11. When a law firm represents a group of people in a class action lawsuit and wins that
lawsuit, the firm receives a percentage of the group’s monetary settlement. That
settlement amount is based on the total number of people in the group – the larger the
group and the larger the settlement, the more money the firm will receive.
A law firm is trying to decide whether to represent car owners in a class action lawsuit against
the manufacturer of a certain make and model for a particular defect. If 5 percent or less of the
cars of this make and model have the defect, the firm will not recover its expenses. Therefore,
the firm will handle the lawsuit only if it is convinced that more than 5 percent of cars of this
make and model have the defect. The firm plans to take a random sample of 1,000 people who
bought this car and ask them if they experienced this defect in their cars.

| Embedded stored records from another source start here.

import Summits.Parity.GeneralizedHardyLittlewood.Theorems.BeyondDiagonalBeatsQuarter.OffDiagPrincipalStratum
import Literature.NumberTheory.Sieve.RamanujanSum
import HarnessLib

/-!
# Route `PrimeLevelFamEdge`, crux K_B (stmt-Parity-20343), line `diagonal_kernel_split` rev 4, plan Ω,
# a8P (OMEGA-BLUEPRINT L6′, residual (U)) — **the principal part of one dual modulus in RAMANUJAN-SUM form:
# `Σ'_{(s,h)=1} Φ̂(ξ₁, s/h + τ) = Σ'_{m∈ℤ} c_{|h|}(m)·e(−τm)·𝓕(t₁ ↦ Φ(t₁, m))(ξ₁)`**

`OffDiagPrincipalCoprime.tsum_coprime_fourier2_intShift_eq` evaluates the coprime-restricted shifted-lattice sum of a
box transform as a Möbius sum over the divisors `e ∣ |h|` of complete sublattice Poisson sums with step `|h|/e`.
Regrouping by the sampled height `m = (|h|/e)·k` turns the Möbius weights into Kluyver's form of the Ramanujan sum
(`Literature.NumberTheory.Sieve.ramanujanSum_eq_ramanujanDivisorSum`: `c_n(m) = Σ_{(x,y), xy = n} μ(x)·y·[y ∣ m]`),
which is the shape the sizing of the residual (U) reads (`‖c_n(m)‖ ≤ gcd(n,m)`, `c_n(m) = μ(n)` for `(m,n) = 1` — both
in tree):

* `summable_heightSamples` — `m ↦ w m·𝓕(t₁ ↦ Φ(t₁, m))(ξ₁)` is finitely supported (compact support of `Φ`), hence
  summable;
* **`sum_moebius_sublattice_eq_tsum_ramanujanSum`** — for `n ≥ 1` and a summable `H : ℤ → ℂ`:
  `Σ_{e ∣ n} μ(e)·(n/e)·Σ'_{k} H((n/e)·k) = Σ'_{m} c_n(m)·H(m)` (Kluyver + sublattice re-indexing);
* **`tsum_coprime_fourier2_intShift_eq_tsum_ramanujanSum`**, **`tsum_stratum_fourier2_intShift_eq_tsum_ramanujanSum`** —
  the headline, for the coprime-restricted sum (modulus `|h|`) and for the stratum `gcd(s,h₁) = g₀` of `coreP`
  (modulus `n₀ = |h₁/g₀|`);
* `tsum_coprime_fourier2_intShift_eq_sum_Icc_ramanujanSum` — with box support `Φ ≠ 0 ⇒ B₀ < t₂ < B`, `0 ≤ B₀ `,
  `B ≤ N+1`: the finite form `Σ_{m∈[1,N]} c_{|h|}(m)·e(−τm)·𝓕(t₁ ↦ Φ(t₁,m))(ξ₁)` — for every modulus, short or tall.

Identities only; theorems only; standard axioms. Helper toward `stub_offDiagBelowSlack_io`; closes nothing (the size
of these terms summed over the moduli is the residual (U) of the line — unfunded).
«The programme SEARCHES and TYPES; no claim about Landau–Siegel zeros, Theorems 1–2 of arXiv:2211.02515 or
a repaired Margin232 until a kernel theorem says so.»
-/

noncomputable section

open Real MeasureTheory Filter Complex Finset
open scoped FourierTransform Topology ContDiff ArithmeticFunction.Moebius

namespace Summit.Parity.GeneralizedHardyLittlewood.Theorems.BeyondDiagonalBeatsQuarter.OffDiag

open Literature.NumberTheory.Sieve.FriedlanderIwaniecPrimes
open Literature.NumberTheory.Sieve (ramanujanSum ramanujanDivisorSum ramanujanSum_eq_ramanujanDivisorSum
  ramanujanDivisorSum_apply)
open OffDiagPoissonTwisted (poissonHypotheses_of_contDiff)

/-! ### §1. Kluyver regrouping: Möbius over sublattices = Ramanujan coefficients -/

/-- **Kluyver regrouping.** For `n ≥ 1` and a summable `H : ℤ → ℂ`:
`Σ_{e ∣ n} μ(e)·((n/e)·Σ'_{k∈ℤ} H((n/e)·k)) = Σ'_{m∈ℤ} c_n(m)·H(m)`, `c_n` the Ramanujan sum
(`c_n(m) = Σ_{(x,y), xy=n} μ(x)·y·[y ∣ m]`). [cite: MontgomeryVaughan2007, Thm 4.1 eq. (4.7), p. 110 — derivation] -/
theorem sum_moebius_sublattice_eq_tsum_ramanujanSum {n : ℕ} (hn : 0 < n) {H : ℤ → ℂ} (hH : Summable H) :
    ∑ e ∈ n.divisors, (μ e : ℂ) * (((n / e : ℕ) : ℂ) * ∑' k : ℤ, H ((n / e : ℕ) * k)) =
      ∑' m : ℤ, ramanujanSum n m * H m := by
  -- Kluyver's form of `c_n(m)`, pushed to `ℂ`
  have hK : ∀ m : ℤ, ramanujanSum n m * H m =
      ∑ p ∈ n.divisorsAntidiagonal, (μ p.1 : ℂ) * ((if (p.2 : ℤ) ∣ m then (p.2 : ℂ) else 0) * H m) := by
    intro m
    rw [ramanujanSum_eq_ramanujanDivisorSum, ramanujanDivisorSum_apply]
    push_cast
    rw [Finset.sum_mul]
    refine Finset.sum_congr rfl fun p _ ↦ ?_
    by_cases hd : p.2 ∣ m.natAbs
    · rw [if_pos hd, if_pos (Int.natCast_dvd.mpr hd)]; ring
    · rw [if_neg hd, if_neg (fun h ↦ hd (Int.natCast_dvd.mp h))]; ring
  rw [tsum_congr hK, Summable.tsum_finsetSum]
  · rw [Nat.sum_divisorsAntidiagonal (fun x y ↦ ∑' m : ℤ, (μ x : ℂ) * ((if (y : ℤ) ∣ m then (y : ℂ) else 0) * H m))]
    refine Finset.sum_congr rfl fun e he ↦ ?_
    have hstep : (n / e : ℕ) ≠ 0 :=
      (Nat.div_pos (Nat.le_of_dvd hn (Nat.dvd_of_mem_divisors he)) (Nat.pos_of_mem_divisors he)).ne'
    have hstepZ : ((n / e : ℕ) : ℤ) ≠ 0 := by exact_mod_cast hstep
    rw [tsum_mul_left]
    congr 1
    have h2 : ∀ m : ℤ, (if ((n / e : ℕ) : ℤ) ∣ m then ((n / e : ℕ) : ℂ) else 0) * H m =
        ((n / e : ℕ) : ℂ) * (if ((n / e : ℕ) : ℤ) ∣ m then H m else 0) := by
      intro m; split_ifs <;> simp
    rw [tsum_congr h2, tsum_mul_left, tsum_ite_dvd_eq_tsum_mul hstepZ]
  · intro p hp
    have := (hH.mul_left ((μ p.1 : ℂ) * (p.2 : ℂ))).indicator {m : ℤ | (p.2 : ℤ) ∣ m}
    refine this.congr fun m ↦ ?_
    simp only [Set.indicator_apply, Set.mem_setOf_eq]
    split_ifs <;> ring

/-! ### §2. The principal part of one dual modulus in Ramanujan form -/

section Shift

variable {Φ : ℝ → ℝ → ℂ}

/-- **The height samples are finitely supported**: for `uncurry Φ` smooth of compact support and any bounded-free
weights `w`, `m ↦ w m·𝓕(t₁ ↦ Φ(t₁, m))(ξ₁)` vanishes for `|m|` large, hence is summable. [folklore] -/
theorem summable_heightSamples (hΦ : ContDiff ℝ ∞ (Function.uncurry Φ))
    (hΦc : HasCompactSupport (Function.uncurry Φ)) (w : ℤ → ℂ) (ξ₁ : ℝ) :
    Summable fun m : ℤ ↦ w m * 𝓕 (fun t₁ : ℝ ↦ Φ t₁ m) ξ₁ := by
  obtain ⟨R, C₁, hR, hbox, -, -, -, -⟩ := poissonHypotheses_of_contDiff hΦ hΦc
  refine summable_of_ne_finset_zero (s := Finset.Icc (-(⌈R⌉ : ℤ)) ⌈R⌉) fun m hm ↦ ?_
  rw [Finset.mem_Icc, not_and_or, not_le, not_le] at hm
  have h2 : R ≤ ((⌈R⌉ : ℤ) : ℝ) := Int.le_ceil R
  have hout : R < |(m : ℝ)| := by
    rcases hm with hm | hm
    · have h1 : (m : ℝ) < -((⌈R⌉ : ℤ) : ℝ) := by exact_mod_cast hm
      rw [abs_of_neg (by linarith)]
      linarith
    · have h1 : ((⌈R⌉ : ℤ) : ℝ) < m := by exact_mod_cast hm
      rw [abs_of_pos (by linarith)]
      linarith
  have hzero : (fun t₁ : ℝ ↦ Φ t₁ m) = fun _ ↦ 0 := by
    funext t₁
    by_contra hne
    exact (not_le.mpr hout) (hbox t₁ m hne).2
  rw [hzero, fourier_eq_integral_ker]
  simp

/-- **The coprime-restricted shifted-lattice sum in Ramanujan form.** For `uncurry Φ` smooth of compact support,
`h ≠ 0`, `τ, ξ₁ ∈ ℝ`:
`Σ'_{s∈ℤ, (s,h)=1} Φ̂(ξ₁, s/h + τ) = Σ'_{m∈ℤ} c_{|h|}(m)·e(−τ·m)·𝓕(t₁ ↦ Φ(t₁, m))(ξ₁)`.
[cite: MontgomeryVaughan2007, Thm 4.1 eq. (4.7), p. 110 — derivation] -/
theorem tsum_coprime_fourier2_intShift_eq_tsum_ramanujanSum (hΦ : ContDiff ℝ ∞ (Function.uncurry Φ))
    (hΦc : HasCompactSupport (Function.uncurry Φ)) {h : ℤ} (hh : h ≠ 0) (τ ξ₁ : ℝ) :
    ∑' s : ℤ, (if IsCoprime s h then fourier2 Φ ξ₁ ((s : ℝ) / h + τ) else 0) =
      ∑' m : ℤ, ramanujanSum h.natAbs m * ((𝐞 (-(τ * m)) : ℂ) * 𝓕 (fun t₁ : ℝ ↦ Φ t₁ m) ξ₁) := by
  rw [tsum_coprime_fourier2_intShift_eq hΦ hΦc hh τ ξ₁,
    ← sum_moebius_sublattice_eq_tsum_ramanujanSum (Int.natAbs_pos.mpr hh)
      (summable_heightSamples hΦ hΦc (fun m ↦ ((𝐞 (-(τ * m)) : ℂ))) ξ₁)]
  refine Finset.sum_congr rfl fun e _ ↦ ?_
  congr 2
  refine tsum_congr fun k ↦ ?_
  simp only [Int.cast_mul, Int.cast_natCast]

/-- **The principal `s`-series of the stratum `gcd(s,h₁) = g₀` in Ramanujan form** (`g₀ ≥ 1`, `g₀ ∣ h₁`,
`n₀ = |h₁/g₀|`): `Σ'_{s} 𝟙[gcd(s,h₁) = g₀]·Φ̂(ξ₁, s/h₁ + τ) = Σ'_{m} c_{n₀}(m)·e(−τm)·𝓕(t₁ ↦ Φ(t₁,m))(ξ₁)` — the
inner series of `coreP` at `h₁` with `g₀ = gcd(ab,h₁)` (times `φ(n₀)⁻¹`), for EVERY modulus, short or tall.
[cite: MontgomeryVaughan2007, Thm 4.1 eq. (4.7), p. 110 — derivation] -/
theorem tsum_stratum_fourier2_intShift_eq_tsum_ramanujanSum (hΦ : ContDiff ℝ ∞ (Function.uncurry Φ))
    (hΦc : HasCompactSupport (Function.uncurry Φ)) {h₁ : ℤ} (hh₁ : h₁ ≠ 0) {g₀ : ℕ} (hg₀ : 0 < g₀)
    (hdvd : (g₀ : ℤ) ∣ h₁) (τ ξ₁ : ℝ) :
    ∑' s : ℤ, (if Int.gcd s h₁ = g₀ then fourier2 Φ ξ₁ ((s : ℝ) / h₁ + τ) else 0) =
      ∑' m : ℤ, ramanujanSum (h₁ / g₀).natAbs m * ((𝐞 (-(τ * m)) : ℂ) * 𝓕 (fun t₁ : ℝ ↦ Φ t₁ m) ξ₁) := by
  have hg0 : (g₀ : ℤ) ≠ 0 := by exact_mod_cast hg₀.ne'
  obtain ⟨h', hh'⟩ := hdvd
  have hdiv : h₁ / g₀ = h' := by rw [hh', Int.mul_ediv_cancel_left _ hg0]
  have hh'0 : h' ≠ 0 := by rintro rfl; exact hh₁ (by rw [hh', mul_zero])
  rw [tsum_gcd_stratum_reindex hg₀ ⟨h', hh'⟩]
  have hfreq : ∀ s' : ℤ, (((g₀ : ℤ) * s' : ℤ) : ℝ) / (h₁ : ℝ) = (s' : ℝ) / (h' : ℝ) := by
    intro s'
    rw [hh']
    push_cast
    have hg0R : (g₀ : ℝ) ≠ 0 := by exact_mod_cast hg₀.ne'
    have hh'R : (h' : ℝ) ≠ 0 := by exact_mod_cast hh'0
    field_simp
  simp_rw [hfreq, hdiv]
  exact tsum_coprime_fourier2_intShift_eq_tsum_ramanujanSum hΦ hΦc hh'0 τ ξ₁

/-- **Finite form under box support.** If `Φ(t₁,t₂) ≠ 0 ⇒ B₀ < t₂ < B` with `0 ≤ B₀` and `B ≤ N + 1`, the heights
sampled are `m ∈ [1, N]`:
`Σ'_{(s,h)=1} Φ̂(ξ₁, s/h + τ) = Σ_{m∈[1,N]} c_{|h|}(m)·e(−τm)·𝓕(t₁ ↦ Φ(t₁,m))(ξ₁)`. [folklore] -/
theorem tsum_coprime_fourier2_intShift_eq_sum_Icc_ramanujanSum (hΦ : ContDiff ℝ ∞ (Function.uncurry Φ))
    (hΦc : HasCompactSupport (Function.uncurry Φ)) {B₀ B : ℝ} (hB₀ : 0 ≤ B₀)
    (hsupp : ∀ t₁ t₂, Φ t₁ t₂ ≠ 0 → B₀ < t₂ ∧ t₂ < B) {h : ℤ} (hh : h ≠ 0) {N : ℕ} (hN : B ≤ (N : ℝ) + 1)
    (τ ξ₁ : ℝ) :
    ∑' s : ℤ, (if IsCoprime s h then fourier2 Φ ξ₁ ((s : ℝ) / h + τ) else 0) =
      ∑ m ∈ Finset.Icc (1 : ℤ) N,
        ramanujanSum h.natAbs m * ((𝐞 (-(τ * m)) : ℂ) * 𝓕 (fun t₁ : ℝ ↦ Φ t₁ m) ξ₁) := by
  rw [tsum_coprime_fourier2_intShift_eq_tsum_ramanujanSum hΦ hΦc hh τ ξ₁]
  -- step `1`: the samples `𝓕(t₁ ↦ Φ(t₁, 1·m))` outside `[1, N]` vanish
  have h1 := tsum_latticeSamples_eq_sum_Icc (Φ := Φ) hB₀ hsupp (h := 1) Nat.one_pos
    (N := N) (by simpa using hN) (fun m ↦ ramanujanSum h.natAbs m * ((𝐞 (-(τ * m)) : ℂ))) ξ₁
  simp only [Nat.cast_one, one_mul] at h1
  simp_rw [mul_assoc] at h1 ⊢
  exact h1

end Shift

end Summit.Parity.GeneralizedHardyLittlewood.Theorems.BeyondDiagonalBeatsQuarter.OffDiag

(a) Define the parameter of interest and state the null and alternative hypotheses that the law
firm should test.
(b) In the context of this situation, describe Type I and Type II errors and describe the
consequences of each of these for the law firm.
(c) Give two ways to reduce the probability of a Type II error.
(d) Give two ways to increase the power of the test.
12. In recent years, the mean yield of corn in the United States has been about 120 bushels per
acre. A survey of 41 farmers this year gives a sample mean yield of 123.8 bushels per acre
and a standard deviation of 10 bushels per acre. The farmers surveyed are a SRS from the
population of all commercial corn growers. We want to know whether the sample result is
good evidence that the national mean this year is different from 120 bushels per acre. Use
a = 0.01. Follow the 4-step process.